What It Means for Tick-borne Disease in Minnesota
Nanopore sequencing is already changing the game in other health applications. For example, it can detect new COVID-19 variants in wastewater. One study showed it could reduce the use of broad-spectrum antibiotics by tailoring specific antibiotics to surgery patients. It could be used to test specific locations where mosquitoes themselves could be treated to reduce malaria, says Oliver. For instance, researchers could look for antimalarial-resistance genes in the field, which could inform control strategies: If risky malaria is in the area, then it would be high priority to treat mosquitoes there.
Imagine this future: Before you head Up North for the weekend, you check the tick forecast and get an accurate read on whether you’re likely to encounter any arachnids carrying disease agents (not all do!). Or you find an attached tick and bring it to the nearest walk-in clinic to get it scanned for disease agents on the spot. Or a doctor treating a patient for an unknown tick-borne disease is able to determine exactly which pathogen is causing the havoc or where multiple pathogens are present.
That’s all within the realm of possibility using nanopore sequencing.
Better prevention and diagnosis would be a huge game changer, researchers say, given that one of the biggest dangers of tick-borne diseases is not identifying the disease or not doing so fast enough to start effective treatment. Often, Larsen says, there are situations where folks go undiagnosed, and sometimes people have multiple, simultaneous infections.

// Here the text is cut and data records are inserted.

/-- **THE TREE'S SIZE-INDUCTION END RE-DERIVED FROM §3 (kernel; consistency).**  Hypothesis for hypothesis the statement of
`T4HistoryLipschitzSegment.cubeChart_ne9_and_fadingMemory_of_sizeInduction` (with its `TermSize` conjunct of
`cubeChart_termSize_and_boxOcc` added), obtained by instantiating §3 at the cube-count inhabitants: the clause of
`boxMajorantClause_of_cubeDecay`, `CubeChart.decayExtract` (`δ X = d₁·#cubes X`), `CubeChart.pinBudget` (`B = a₁`, `κ ≤ d₁`).  So the
weight-generic trunk SUBSUMES the existing faces (hence E2/E5, which are this face on the torus); NE9-F8 part 1's d-currency
dischargers are to inhabit the same three binders (stage B, the E5′ face). [cite: Balaban1988RG2Cluster, (1.36) p.9, (2.15) p.15, (2.18)-(2.20) p.16, (2.23)-(2.26) p.17, (2.30) p.18, Lemma 3 (2.38) p.20, (2.41) p.21 and p.21 text; Balaban1987RG1, (0.23) p.256, (1.18) p.263; KoteckyPreiss1986, (1)-(3)] -/
theorem cubeChart_termSize_ne9_and_fadingMemory_of_sizeInduction' (Γ : CubeChart C α adj D) {ι : Type} {E : Functional C Bg}
    {W : Set (ℕ → ℝ)} {Adm : Set (Bg → C.Dom → ℝ)} {T : ℕ → (ℕ → ℝ) → (Bg → C.Dom → ℝ) → ι → ℝ}
    {Ψ : ℕ → ℝ → (ι → ℝ) → Bg → C.Dom → ℝ}
    {μ : ℕ → ℝ → Bg → Finset α → Measure Ω} {pre : ℕ → ℝ → Bg → Finset α → Ω → ℂ}
    {c : ℕ → ℝ → Bg → Finset α → Ω → F → ℂ} {pt : ℕ → ℝ → Bg → Finset α → Ω → F → Sp} {β : ℕ → Sp → ℝ}
    {lip ε : ℕ → ℝ} {y a₁ d₁ θ κ lipbar ℓ τbar ω : ℝ} {wt : ℕ → ι → ℝ} {τ : ℕ → ℕ → ℝ} {lam p₀ N : ℕ → ℝ}
    (ρ : ℕ → (ι → ℝ) → (Sp →ᵇ ℂ))
    (h0 : ScaleZeroFree E W) (hAdm : AdmissibleTerms E W Adm) (hres : AdmRestrict Adm)
    (hadd : ChannelAdditive Adm T) (hsum : ChannelStepSum Adm T) (hstep : ChannelSizeAtStepNN Adm T κ wt τ)
    (hfac : Factorises E W T Ψ) (hlast : LastCouplingLipschitz E W T Ψ κ lam)
    (hρ : ∀ (k : ℕ) (P P' : ι → ℝ) (M : ℝ), (∀ y, |P y - P' y| ≤ wt k y * M) → ‖ρ k P - ρ k P'‖ ≤ M)
    (hΨ : ∀ (k : ℕ) (s : ℝ) (P P' : ι → ℝ) (U : Bg) (X : C.Dom),
      Ψ k s P U X - Ψ k s P' U X =
        (Γ.geom.newTerm (Γ.geom.avgExpLinearAct μ pre fun k s U γ ω => evalFunctional (c k s U γ ω) (pt k s U γ ω))
            k s U X (ρ k P) -
          Γ.geom.newTerm (Γ.geom.avgExpLinearAct μ pre fun k s U γ ω => evalFunctional (c k s U γ ω) (pt k s U γ ω))
            k s U X (ρ k P')).re)
    (hexpl : ∀ g ∈ W, ∀ (k : ℕ) (P : ι → ℝ) (U : Bg) (X : C.Dom), C.scale X = k + 1 →
      |Ψ k (g k) P U X -
          (Γ.geom.newTerm (Γ.geom.avgExpLinearAct μ pre fun k s U γ ω => evalFunctional (c k s U γ ω) (pt k s U γ ω))
            k (g k) U X (ρ k P)).re| ≤ Real.exp (-(κ * C.d X)) * p₀ k)
    (hbase : ∀ g ∈ W, ∀ (U : Bg) (X : C.Dom), C.scale X = 0 → |E g U X| ≤ Real.exp (-(κ * C.d X)) * N 0)
    (hNsucc : ∀ j, p₀ j + a₁ ≤ N (j + 1)) (hNnn : ∀ j, 0 ≤ N j)
    (hbox : ∀ (k : ℕ) (P : ι → ℝ), (∀ y, |P y| ≤ wt k y * sizeRadius τ N k) → ∀ x, ‖ρ k P x‖ ≤ β k x)
    (hpre : ∀ k s U γ, AEStronglyMeasurable (pre k s U γ) (μ k s U γ))
    (hc : ∀ k s U γ Y, AEStronglyMeasurable (fun ω => c k s U γ ω Y) (μ k s U γ))
    (hpt : ∀ k s U γ Y, Measurable fun ω => pt k s U γ ω Y) (hlip : ∀ k, 0 < lip k) (hlipb : ∀ k, lip k ≤ lipbar)
    (hint₀ : ∀ k s U γ, Integrable (fun ω => ‖pre k s U γ ω‖ * Real.exp (boxExponent c pt β k s U γ ω)) (μ k s U γ))
    (hL : ∀ k s U (γ : Finset α) ω, coeffSum c k s U γ ω ≤ lip k * (γ.card : ℝ))
    (hε : ∀ k, 0 ≤ ε k) (hy : 0 ≤ y)
    (hdecay₀ : ∀ g ∈ W, ∀ (k : ℕ) (U : Bg) (X : C.Dom), C.scale X = k + 1 → ∀ γ' ∈ Γ.vol X,
      ∫ ω, ‖pre k (g k) U γ' ω‖ * Real.exp (boxExponent c pt β k (g k) U γ' ω) ∂(μ k (g k) U γ') ≤ ε k * y ^ γ'.card)
    (hθ : 2 * y * Real.exp (a₁ + d₁) * Real.exp (D * θ) ≤ θ) (hεθ : ∀ k, 2 * ε k * θ * ((D : ℝ) + 1) ≤ a₁)
    (ha₁ : 0 ≤ a₁) (hκ : 0 ≤ κ) (hκd : κ ≤ d₁) (hℓ : 0 ≤ ℓ) (hτbar : 0 ≤ τbar) (hω : 0 ≤ ω)
    (hpos : 0 < ω + 4 * lipbar * a₁ * τbar) (hlam : ∀ k, lam k ≤ ℓ)
    (hτ : ∀ k j, j ≤ k → 0 ≤ τ k j ∧ τ k j ≤ τbar * ω ^ (k - j)) :
    TermSize E W κ N ∧
      NE9 E W κ (prodModuli ℓ fun _ => ω + 4 * lipbar * a₁ * τbar) ∧
        FadingMemory (ℓ / (ω + 4 * lipbar * a₁ * τbar)) (ω + 4 * lipbar * a₁ * τbar)
          (prodModuli ℓ fun _ => ω + 4 * lipbar * a₁ * τbar) := by
  have hd₁ : 0 ≤ d₁ := hκ.trans hκd
  exact termSize_and_ne9_of_weightedClause Γ ρ h0 hAdm hres hadd hsum hstep hfac hlast hρ hΨ hexpl hbase hNsucc hNnn hbox
    hpre hc hpt hlip hlipb hint₀ hL (Γ.supported.sizeWeight_nonneg ha₁) (Γ.supported.sizeWeight_nonneg hd₁)
    (boxMajorantClause_of_cubeDecay Γ hε hy hdecay₀ hθ hεθ) (Γ.decayExtract hd₁) (Γ.pinBudget ha₁ hκ hκd) ha₁ hℓ hτbar
    hω hpos hlam hτ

“They think it’s a tick-borne disease, but they don’t know what it is,” he says. “This opens Pandora’s box. We showed that using this approach, you can find co-infections. Let’s say there are four pathogens present. They show up—bing, bing, bing, bing.”
Treatments vary from disease to disease, so accurate diagnosis is essential to recovering from the handful of tick-borne diseases common in Minnesota. Lyme disease is harder to treat after a delay, and untreated cases can turn into serious, and sometimes fatal, conditions.

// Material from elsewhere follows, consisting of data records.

import Summits.Ventures.YMGap.YM4Door.StripDoor

/-!
# YM4Door / StripCells — H-b re-typed for Track A (`SU2.GibbsFormAtStripDoor` ⇒ `SU2.BlockClusters`), non-vacuity (pure Wilson is at the
# strip door of every cell), THE COMPLETE STRIP TABLE (every certified cell in Bałaban's currency)

HONEST FRAMING (cell `ym-beyond`, seat P2 «strong-coupling bridge», HUMAN RULING D-0035 / D-0037; g8 tree edition, 2026-08-25, split into
≤ 400-line modules for the gate; memo `HOME/ROUTE-P2.md` v0.8, spec `HOME/ROUTE-P2-LIFT-SPEC.md` v2).  LATTICE / finite-torus bookkeeping only:
nothing here is a continuum, spectral or Clay-sense statement; nothing here moves the weak-coupling exit of Track A (uncertified); nothing
here is a part of Bałaban's theorems; NO effective action is asserted to be at any door.  NO conjecture name, NO `sorry`, NO axiom beyond
the standard three; label K = kernel bookkeeping.

Continuation of `YM4Door/StripDoor.lean` (its header is the reference): §5 `SU2.ρ2`, `SU2.InStripFormat`, `SU2.BlockClusters`,
`SU2.GibbsFormAtStripDoor`, `SU2.blockClusters_of_gibbsFormAtStripDoor` and the per-cell corollaries; §6 non-vacuity; §7 the cell menu `DoorCell`,
the tree rows per cell (`doorCell_*`), `DoorCell.mono`, the strip numbers per cell and `SU2.blockClusters_of_stripDoor_*`.
References: as in `StripDoor.lean` (T. Bałaban, CMP 119 (1988) §2 [Balaban1988Convergent]; CMP 122 (1989) [Balaban1989LargeFieldII]).
-/

noncomputable section

open MeasureTheory Finset Function Metric
open scoped Matrix.Norms.Frobenius
open Literature.Probability.LatticeModels Literature.Probability.LatticeModels.DobrushinMetric
open Literature.MathematicalPhysics.QuantumLattice hiding torusNorm configShift
open Literature.MathematicalPhysics.QuantumFieldTheory hiding ZdEdge
open Summit.Ventures.YMGap.RobustBall
open Summit.Ventures.YMGap.StarResolventDim (Delta gaugeR doorPoly)
open Summit.Ventures.YMGap.YM3IR.ReceiverWitness

namespace Summit.Ventures.YMGap.YM4Door

variable {d L N : ℕ} [NeZero L]

/-! ## §5  H-b re-typed for Track A: «Gibbs form at the STRIP door» ⇒ block-level clustering -/

/-- g4's **certified DOOR CELL** `(β₀; ε₀, ε₁)` for `SU(2)`, `d = 4` (first typed in HOME `ROUTE-P2-SketchDoor.lean` §2, g4). -/
@[folklore] def DoorCell (β₀ ε₀ ε₁ : ℝ) : Prop :=
  ∀ κ : ℝ, 1 / 100 ≤ κ → ∀ β : ℝ, 0 ≤ β → β ≤ β₀ →
    TorusClusteringOnBallW 2 4 β κ ε₀ ε₁ (16 * Real.exp (1 / 50)) (1 / 100)

/-- Tree cell `β_W,eff ≤ 1/8`: tree `β₀ = 1/16`, loads `(73/250, 73/500)`. -/
theorem doorCell_oneEighth : DoorCell (1 / 16) (73 / 250) (73 / 500) :=
  su2_torusClusteringOnBallW_star_oneEighth_t100

/-- Tree cell `β_W,eff ≤ 1/3`: tree `β₀ = 1/6`, loads `(11/500, 11/1000)`. -/
theorem doorCell_oneThird : DoorCell (1 / 6) (11 / 500) (11 / 1000) :=
  su2_torusClusteringOnBallW_star_oneThird_t100

/-- Tree cell `β_W,eff ≤ 1/6`: tree `β₀ = 1/12`, loads `(11/50, 11/100)`. -/
theorem doorCell_oneSixth : DoorCell (1 / 12) (11 / 50) (11 / 100) :=
  su2_torusClusteringOnBallW_star_oneSixth_t100

/-- g4's Haar-basin cell: `β₀ = 0`, any `ε₀ ≥ 0`, `ε₁ = 1/3`. -/
theorem doorCell_haar {ε₀ : ℝ} (hε₀ : 0 ≤ ε₀) : DoorCell 0 ε₀ (1 / 3) := by
  intro κ hκ β hβ0 hβ
  obtain rfl : β = 0 := le_antisymm hβ hβ0
  exact su2_torusClusteringOnBallW_star_haar_t100 κ hκ ε₀ hε₀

The technology should also help researchers understand the changing nature of ticks. Decades ago, it was rare to see a black-legged tick outside of very specific locations, such as the extreme eastern border of the state in the St. Croix River area. Since about 1990, however, they have spread westward to every forested county in Minnesota. That’s partially due to changing climates, experts think, but there’s also evidence that bacteria inside ticks could affect their ability to survive in different habitats, Oliver says.
Now, says Oliver, they can look into the microbiome of a tick and potentially figure out what helps it survive. “There’s some evidence that infection with the bacteria that causes Lyme disease may help ticks resist drier environments,” Oliver says. “And the bacteria that cause anaplasmosis may help ticks survive colder temperatures. And other thousands of species of bacteria that we have no idea about.”
Not to mention viruses, Larsen adds, which could be living in ticks—some that may even be able to spill over into humans.
What’s Next
While Minnesota is a hotbed for both ticks and tick research, it’s not the epicenter to look for emerging pathogens in ticks. That would be Kansas, one of two places in the world where several types of tick species and rodent species converge. (The other is in Central Asia.) So, next summer, Oliver and Larsen plan to take their technology on the road.
For now, Minnesotans still need to follow the standard precautions: Know when to look for ticks (while the season is getting longer, June and July are still prime months) and where to be especially careful (forested areas, leaf litter). Wearing bug spray with permethrin and long sleeves and pants tucked into socks while hiking can be helpful. Wearing white helps you spot ticks during a tick check after being outdoors.
Fortunately, all of this coincides neatly with a Lyme disease vaccine by Pfizer, which is progressing through clinical trials. Ticks will likely always roam Minnesota’s woods, but Lyme disease and tick checks could, someday, become a thing of the past.